WHAT THE TASK ASKS:
May I have the lines from the one containing "H. Kauffman, *Knots" to the end of the entries, returned exactly and with nothing else?

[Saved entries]

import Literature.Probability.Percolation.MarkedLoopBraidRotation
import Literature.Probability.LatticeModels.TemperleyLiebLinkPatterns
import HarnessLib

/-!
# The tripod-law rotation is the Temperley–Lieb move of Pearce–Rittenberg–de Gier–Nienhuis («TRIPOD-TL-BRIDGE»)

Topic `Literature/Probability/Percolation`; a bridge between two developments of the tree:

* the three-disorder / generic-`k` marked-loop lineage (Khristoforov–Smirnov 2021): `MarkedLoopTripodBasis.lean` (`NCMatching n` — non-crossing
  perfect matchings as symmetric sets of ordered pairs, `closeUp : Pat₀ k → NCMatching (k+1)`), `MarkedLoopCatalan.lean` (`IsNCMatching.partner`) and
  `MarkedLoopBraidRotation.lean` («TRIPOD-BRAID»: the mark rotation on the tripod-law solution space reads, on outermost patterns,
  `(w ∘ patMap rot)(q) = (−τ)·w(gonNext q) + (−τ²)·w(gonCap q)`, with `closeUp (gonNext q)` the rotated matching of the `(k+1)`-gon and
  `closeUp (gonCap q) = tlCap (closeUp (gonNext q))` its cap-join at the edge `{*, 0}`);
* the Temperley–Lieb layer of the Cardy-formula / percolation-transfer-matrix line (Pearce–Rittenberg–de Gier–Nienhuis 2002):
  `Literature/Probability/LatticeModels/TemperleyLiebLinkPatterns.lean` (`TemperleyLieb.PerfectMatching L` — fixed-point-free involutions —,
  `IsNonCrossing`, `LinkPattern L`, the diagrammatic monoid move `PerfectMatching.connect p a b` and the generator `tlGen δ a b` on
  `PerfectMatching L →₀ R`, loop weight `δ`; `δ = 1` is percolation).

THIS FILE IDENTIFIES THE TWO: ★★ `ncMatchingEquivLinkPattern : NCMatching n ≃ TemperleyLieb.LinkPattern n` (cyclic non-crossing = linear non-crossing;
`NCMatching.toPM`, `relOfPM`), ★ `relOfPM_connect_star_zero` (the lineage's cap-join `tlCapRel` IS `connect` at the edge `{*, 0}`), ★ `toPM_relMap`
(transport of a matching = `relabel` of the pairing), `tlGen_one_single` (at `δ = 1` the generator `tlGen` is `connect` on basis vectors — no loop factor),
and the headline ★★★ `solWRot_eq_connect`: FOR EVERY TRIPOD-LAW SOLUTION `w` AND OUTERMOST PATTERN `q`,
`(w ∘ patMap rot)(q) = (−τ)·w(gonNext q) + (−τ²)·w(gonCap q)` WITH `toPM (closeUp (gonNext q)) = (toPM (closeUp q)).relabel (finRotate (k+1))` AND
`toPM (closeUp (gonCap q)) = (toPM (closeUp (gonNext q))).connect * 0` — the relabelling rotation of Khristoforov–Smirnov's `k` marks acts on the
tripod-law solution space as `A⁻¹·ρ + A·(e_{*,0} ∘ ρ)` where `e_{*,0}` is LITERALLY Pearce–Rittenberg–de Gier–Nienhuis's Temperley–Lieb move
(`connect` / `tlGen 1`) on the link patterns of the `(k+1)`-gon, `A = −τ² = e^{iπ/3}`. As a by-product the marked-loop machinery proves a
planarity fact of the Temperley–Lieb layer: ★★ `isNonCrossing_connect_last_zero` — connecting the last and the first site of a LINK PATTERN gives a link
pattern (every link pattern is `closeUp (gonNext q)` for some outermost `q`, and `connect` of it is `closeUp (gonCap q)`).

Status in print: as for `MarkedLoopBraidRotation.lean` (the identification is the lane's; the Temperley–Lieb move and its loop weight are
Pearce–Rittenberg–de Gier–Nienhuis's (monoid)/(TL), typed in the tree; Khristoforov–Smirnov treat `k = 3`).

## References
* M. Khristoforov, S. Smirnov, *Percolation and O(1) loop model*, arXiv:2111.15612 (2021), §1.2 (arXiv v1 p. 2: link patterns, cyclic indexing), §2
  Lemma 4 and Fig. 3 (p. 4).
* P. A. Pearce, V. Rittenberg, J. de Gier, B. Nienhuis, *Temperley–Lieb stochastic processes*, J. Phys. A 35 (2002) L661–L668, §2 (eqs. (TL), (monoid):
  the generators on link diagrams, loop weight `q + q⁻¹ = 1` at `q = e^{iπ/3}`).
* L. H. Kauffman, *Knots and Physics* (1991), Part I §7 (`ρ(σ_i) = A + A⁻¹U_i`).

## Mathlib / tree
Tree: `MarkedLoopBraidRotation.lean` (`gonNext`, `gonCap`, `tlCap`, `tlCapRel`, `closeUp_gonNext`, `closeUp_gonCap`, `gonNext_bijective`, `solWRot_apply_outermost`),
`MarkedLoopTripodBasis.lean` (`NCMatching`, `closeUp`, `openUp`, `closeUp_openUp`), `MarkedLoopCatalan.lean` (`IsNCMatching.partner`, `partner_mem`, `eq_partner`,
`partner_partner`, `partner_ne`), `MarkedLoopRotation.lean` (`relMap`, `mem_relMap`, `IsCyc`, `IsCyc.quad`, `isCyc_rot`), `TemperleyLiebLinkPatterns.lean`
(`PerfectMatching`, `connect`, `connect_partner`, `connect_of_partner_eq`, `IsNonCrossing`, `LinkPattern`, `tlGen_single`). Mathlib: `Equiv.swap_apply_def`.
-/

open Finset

COMPLETED TASK:
* L. H. Kauffman, *Knots and Physics* (1991), Part I §7 (`ρ(σ_i) = A + A⁻¹U_i`).

## Mathlib / tree
Tree: `MarkedLoopBraidRotation.lean` (`gonNext`, `gonCap`, `tlCap`, `tlCapRel`, `closeUp_gonNext`, `closeUp_gonCap`, `gonNext_bijective`, `solWRot_apply_outermost`),
`MarkedLoopTripodBasis.lean` (`NCMatching`, `closeUp`, `openUp`, `closeUp_openUp`), `MarkedLoopCatalan.lean` (`IsNCMatching.partner`, `partner_mem`, `eq_partner`,
`partner_partner`, `partner_ne`), `MarkedLoopRotation.lean` (`relMap`, `mem_relMap`, `IsCyc`, `IsCyc.quad`, `isCyc_rot`), `TemperleyLiebLinkPatterns.lean`
(`PerfectMatching`, `connect`, `connect_partner`, `connect_of_partner_eq`, `IsNonCrossing`, `LinkPattern`, `tlGen_single`). Mathlib: `Equiv.swap_apply_def`.
-/

open Finset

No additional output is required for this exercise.